What you are asked to do
Among the entries below, extract exactly the lines that run from the one with "-- parities of" through the one with "-- GRADED one-sided", both ends included.

[Records from a collection]
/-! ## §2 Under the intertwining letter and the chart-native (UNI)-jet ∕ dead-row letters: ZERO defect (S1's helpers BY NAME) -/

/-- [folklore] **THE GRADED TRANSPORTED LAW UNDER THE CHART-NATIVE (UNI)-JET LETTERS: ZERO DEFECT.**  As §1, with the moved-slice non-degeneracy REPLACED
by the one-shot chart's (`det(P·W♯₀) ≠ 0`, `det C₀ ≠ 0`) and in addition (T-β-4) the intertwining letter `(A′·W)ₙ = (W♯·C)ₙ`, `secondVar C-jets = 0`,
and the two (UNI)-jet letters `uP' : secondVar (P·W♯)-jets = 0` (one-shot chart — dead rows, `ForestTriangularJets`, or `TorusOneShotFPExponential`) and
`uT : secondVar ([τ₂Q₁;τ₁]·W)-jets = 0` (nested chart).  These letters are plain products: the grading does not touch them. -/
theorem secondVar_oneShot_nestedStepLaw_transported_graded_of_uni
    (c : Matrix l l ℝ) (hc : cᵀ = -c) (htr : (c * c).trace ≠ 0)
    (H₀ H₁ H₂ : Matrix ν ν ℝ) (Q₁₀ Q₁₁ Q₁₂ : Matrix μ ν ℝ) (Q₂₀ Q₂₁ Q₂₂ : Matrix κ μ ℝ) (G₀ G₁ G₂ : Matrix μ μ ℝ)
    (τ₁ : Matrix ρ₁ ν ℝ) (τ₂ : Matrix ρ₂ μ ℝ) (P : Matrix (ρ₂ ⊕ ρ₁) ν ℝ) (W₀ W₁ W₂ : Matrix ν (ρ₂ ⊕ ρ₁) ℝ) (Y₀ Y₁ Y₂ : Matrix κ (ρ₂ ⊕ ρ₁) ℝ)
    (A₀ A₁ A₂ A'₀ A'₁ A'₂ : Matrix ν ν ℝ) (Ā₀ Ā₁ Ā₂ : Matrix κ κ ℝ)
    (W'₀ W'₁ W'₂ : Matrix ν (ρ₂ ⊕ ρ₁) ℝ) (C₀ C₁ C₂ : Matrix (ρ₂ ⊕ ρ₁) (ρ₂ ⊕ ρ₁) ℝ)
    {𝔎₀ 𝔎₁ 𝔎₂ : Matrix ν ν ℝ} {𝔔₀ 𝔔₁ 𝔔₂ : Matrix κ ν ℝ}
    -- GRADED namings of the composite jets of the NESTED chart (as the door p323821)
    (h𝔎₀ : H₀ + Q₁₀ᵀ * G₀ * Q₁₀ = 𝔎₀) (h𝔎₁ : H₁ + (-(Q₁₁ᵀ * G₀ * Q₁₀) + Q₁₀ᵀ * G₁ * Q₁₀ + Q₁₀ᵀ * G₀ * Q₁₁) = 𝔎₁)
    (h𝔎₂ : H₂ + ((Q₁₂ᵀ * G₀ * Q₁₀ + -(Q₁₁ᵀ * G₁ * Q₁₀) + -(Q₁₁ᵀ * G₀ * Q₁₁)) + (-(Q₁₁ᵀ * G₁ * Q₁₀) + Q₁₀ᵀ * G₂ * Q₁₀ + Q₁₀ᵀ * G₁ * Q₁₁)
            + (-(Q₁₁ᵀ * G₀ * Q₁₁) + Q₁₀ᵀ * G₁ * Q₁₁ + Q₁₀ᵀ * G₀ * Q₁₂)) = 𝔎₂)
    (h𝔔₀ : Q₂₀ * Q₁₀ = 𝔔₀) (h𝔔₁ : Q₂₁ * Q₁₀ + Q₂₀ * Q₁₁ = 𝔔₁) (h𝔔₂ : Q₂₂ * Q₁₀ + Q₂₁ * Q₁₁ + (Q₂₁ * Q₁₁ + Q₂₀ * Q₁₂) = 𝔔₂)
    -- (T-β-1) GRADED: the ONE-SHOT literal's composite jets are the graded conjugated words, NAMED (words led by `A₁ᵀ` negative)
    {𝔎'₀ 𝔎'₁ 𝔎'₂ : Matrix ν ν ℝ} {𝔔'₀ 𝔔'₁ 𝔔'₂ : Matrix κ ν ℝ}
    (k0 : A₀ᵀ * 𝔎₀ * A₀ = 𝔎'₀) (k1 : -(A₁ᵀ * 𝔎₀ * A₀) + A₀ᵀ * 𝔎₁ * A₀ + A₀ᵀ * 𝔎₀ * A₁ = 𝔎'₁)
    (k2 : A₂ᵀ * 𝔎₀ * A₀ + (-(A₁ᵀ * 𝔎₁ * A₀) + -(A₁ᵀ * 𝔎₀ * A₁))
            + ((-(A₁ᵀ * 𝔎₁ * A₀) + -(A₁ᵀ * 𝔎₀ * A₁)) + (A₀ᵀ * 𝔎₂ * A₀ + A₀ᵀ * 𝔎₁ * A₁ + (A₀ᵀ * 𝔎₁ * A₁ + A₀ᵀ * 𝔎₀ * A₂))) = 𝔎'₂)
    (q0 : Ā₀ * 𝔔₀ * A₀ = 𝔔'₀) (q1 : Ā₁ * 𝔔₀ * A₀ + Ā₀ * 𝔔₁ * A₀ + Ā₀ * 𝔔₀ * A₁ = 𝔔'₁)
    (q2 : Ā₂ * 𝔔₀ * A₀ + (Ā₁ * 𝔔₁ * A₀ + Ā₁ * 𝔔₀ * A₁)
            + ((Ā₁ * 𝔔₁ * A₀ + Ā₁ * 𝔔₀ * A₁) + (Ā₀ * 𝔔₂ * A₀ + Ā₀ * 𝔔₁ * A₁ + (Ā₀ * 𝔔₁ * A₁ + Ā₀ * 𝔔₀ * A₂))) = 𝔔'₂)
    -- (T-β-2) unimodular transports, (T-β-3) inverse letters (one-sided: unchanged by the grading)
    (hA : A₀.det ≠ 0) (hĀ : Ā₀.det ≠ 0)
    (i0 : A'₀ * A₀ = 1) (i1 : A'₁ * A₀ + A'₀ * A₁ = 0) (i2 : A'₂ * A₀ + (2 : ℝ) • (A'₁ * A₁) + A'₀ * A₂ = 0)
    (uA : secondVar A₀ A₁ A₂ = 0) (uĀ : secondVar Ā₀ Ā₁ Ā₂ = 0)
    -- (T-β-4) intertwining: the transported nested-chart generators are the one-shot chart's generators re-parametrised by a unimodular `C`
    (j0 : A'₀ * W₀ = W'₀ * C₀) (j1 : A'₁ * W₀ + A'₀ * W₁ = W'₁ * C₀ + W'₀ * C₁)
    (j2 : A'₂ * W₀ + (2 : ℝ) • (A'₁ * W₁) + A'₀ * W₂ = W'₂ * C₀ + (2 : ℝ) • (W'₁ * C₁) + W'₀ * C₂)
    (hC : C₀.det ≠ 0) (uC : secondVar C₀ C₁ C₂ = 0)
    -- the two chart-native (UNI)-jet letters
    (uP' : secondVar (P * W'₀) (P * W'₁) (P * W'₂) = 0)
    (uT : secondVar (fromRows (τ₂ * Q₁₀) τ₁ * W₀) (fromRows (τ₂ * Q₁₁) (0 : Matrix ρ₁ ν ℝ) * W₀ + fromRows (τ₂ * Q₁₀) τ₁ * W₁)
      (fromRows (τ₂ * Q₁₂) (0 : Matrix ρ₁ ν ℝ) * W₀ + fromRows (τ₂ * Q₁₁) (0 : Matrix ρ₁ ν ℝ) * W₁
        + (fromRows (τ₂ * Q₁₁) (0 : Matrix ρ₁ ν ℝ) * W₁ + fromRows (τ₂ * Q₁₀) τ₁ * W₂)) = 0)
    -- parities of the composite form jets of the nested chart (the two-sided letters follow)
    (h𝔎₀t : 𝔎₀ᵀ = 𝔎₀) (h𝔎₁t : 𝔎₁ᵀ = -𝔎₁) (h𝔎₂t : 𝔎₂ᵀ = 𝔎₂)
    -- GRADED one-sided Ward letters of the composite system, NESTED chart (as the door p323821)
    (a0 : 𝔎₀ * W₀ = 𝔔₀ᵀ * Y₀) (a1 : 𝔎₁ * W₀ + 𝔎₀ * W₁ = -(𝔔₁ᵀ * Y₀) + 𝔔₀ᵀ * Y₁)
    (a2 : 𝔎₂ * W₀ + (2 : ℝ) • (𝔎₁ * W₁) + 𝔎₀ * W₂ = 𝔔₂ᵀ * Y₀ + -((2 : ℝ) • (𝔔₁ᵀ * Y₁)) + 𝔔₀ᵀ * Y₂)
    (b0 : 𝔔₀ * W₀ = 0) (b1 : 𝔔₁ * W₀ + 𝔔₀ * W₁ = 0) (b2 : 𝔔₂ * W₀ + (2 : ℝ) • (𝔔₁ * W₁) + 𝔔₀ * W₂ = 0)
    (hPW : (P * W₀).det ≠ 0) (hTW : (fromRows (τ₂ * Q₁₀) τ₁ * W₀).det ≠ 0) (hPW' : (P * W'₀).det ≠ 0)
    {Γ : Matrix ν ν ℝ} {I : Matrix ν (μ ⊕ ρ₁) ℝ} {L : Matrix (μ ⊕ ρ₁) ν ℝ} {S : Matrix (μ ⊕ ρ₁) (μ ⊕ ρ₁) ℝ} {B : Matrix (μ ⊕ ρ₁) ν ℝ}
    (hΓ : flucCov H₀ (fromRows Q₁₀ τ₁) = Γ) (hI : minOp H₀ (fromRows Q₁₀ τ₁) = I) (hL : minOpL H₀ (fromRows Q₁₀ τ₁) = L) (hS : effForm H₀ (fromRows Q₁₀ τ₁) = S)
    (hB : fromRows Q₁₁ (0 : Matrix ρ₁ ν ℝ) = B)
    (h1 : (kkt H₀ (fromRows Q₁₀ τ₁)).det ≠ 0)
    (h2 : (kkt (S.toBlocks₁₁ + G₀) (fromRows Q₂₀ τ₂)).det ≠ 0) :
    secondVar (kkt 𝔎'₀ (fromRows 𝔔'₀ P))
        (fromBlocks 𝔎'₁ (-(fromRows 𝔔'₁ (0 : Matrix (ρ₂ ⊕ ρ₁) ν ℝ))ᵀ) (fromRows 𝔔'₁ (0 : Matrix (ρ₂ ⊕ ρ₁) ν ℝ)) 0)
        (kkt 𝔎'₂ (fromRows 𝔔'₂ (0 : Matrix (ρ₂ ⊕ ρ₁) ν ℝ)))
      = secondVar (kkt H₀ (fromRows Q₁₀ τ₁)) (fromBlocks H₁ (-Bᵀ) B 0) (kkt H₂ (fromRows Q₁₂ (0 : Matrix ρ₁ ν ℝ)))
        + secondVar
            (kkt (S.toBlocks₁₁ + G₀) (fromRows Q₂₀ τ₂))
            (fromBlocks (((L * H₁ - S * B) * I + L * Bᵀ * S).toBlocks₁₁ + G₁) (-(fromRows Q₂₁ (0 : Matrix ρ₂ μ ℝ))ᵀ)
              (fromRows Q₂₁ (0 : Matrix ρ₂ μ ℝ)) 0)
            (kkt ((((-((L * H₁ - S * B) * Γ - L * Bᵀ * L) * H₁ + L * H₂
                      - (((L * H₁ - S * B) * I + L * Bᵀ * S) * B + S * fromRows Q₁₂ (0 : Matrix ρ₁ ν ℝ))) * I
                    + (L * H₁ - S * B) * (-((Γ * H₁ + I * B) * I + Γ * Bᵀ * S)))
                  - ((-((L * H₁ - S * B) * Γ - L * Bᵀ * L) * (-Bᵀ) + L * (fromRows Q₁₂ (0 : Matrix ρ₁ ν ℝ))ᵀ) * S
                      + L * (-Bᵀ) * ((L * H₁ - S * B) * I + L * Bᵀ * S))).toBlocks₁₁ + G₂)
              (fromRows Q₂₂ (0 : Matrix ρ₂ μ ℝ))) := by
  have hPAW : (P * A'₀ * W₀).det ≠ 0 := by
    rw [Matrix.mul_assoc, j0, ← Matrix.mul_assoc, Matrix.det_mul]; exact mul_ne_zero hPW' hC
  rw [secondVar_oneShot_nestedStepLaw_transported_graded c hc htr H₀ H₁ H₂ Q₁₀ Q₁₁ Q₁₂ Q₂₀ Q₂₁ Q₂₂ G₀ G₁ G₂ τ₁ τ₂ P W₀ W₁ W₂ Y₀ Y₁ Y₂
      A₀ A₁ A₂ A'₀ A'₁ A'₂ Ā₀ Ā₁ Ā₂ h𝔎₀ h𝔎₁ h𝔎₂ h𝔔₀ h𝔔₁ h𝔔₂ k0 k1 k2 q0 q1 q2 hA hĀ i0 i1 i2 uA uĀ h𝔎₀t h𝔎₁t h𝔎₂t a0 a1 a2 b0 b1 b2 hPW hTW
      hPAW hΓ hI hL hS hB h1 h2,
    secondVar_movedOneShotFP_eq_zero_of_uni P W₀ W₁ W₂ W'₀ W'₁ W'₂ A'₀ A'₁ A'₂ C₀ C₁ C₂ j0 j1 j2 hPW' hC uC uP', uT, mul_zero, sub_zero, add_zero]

Answer to this task
    -- parities of the composite form jets of the nested chart (the two-sided letters follow)
    (h𝔎₀t : 𝔎₀ᵀ = 𝔎₀) (h𝔎₁t : 𝔎₁ᵀ = -𝔎₁) (h𝔎₂t : 𝔎₂ᵀ = 𝔎₂)
    -- GRADED one-sided Ward letters of the composite system, NESTED chart (as the door p323821)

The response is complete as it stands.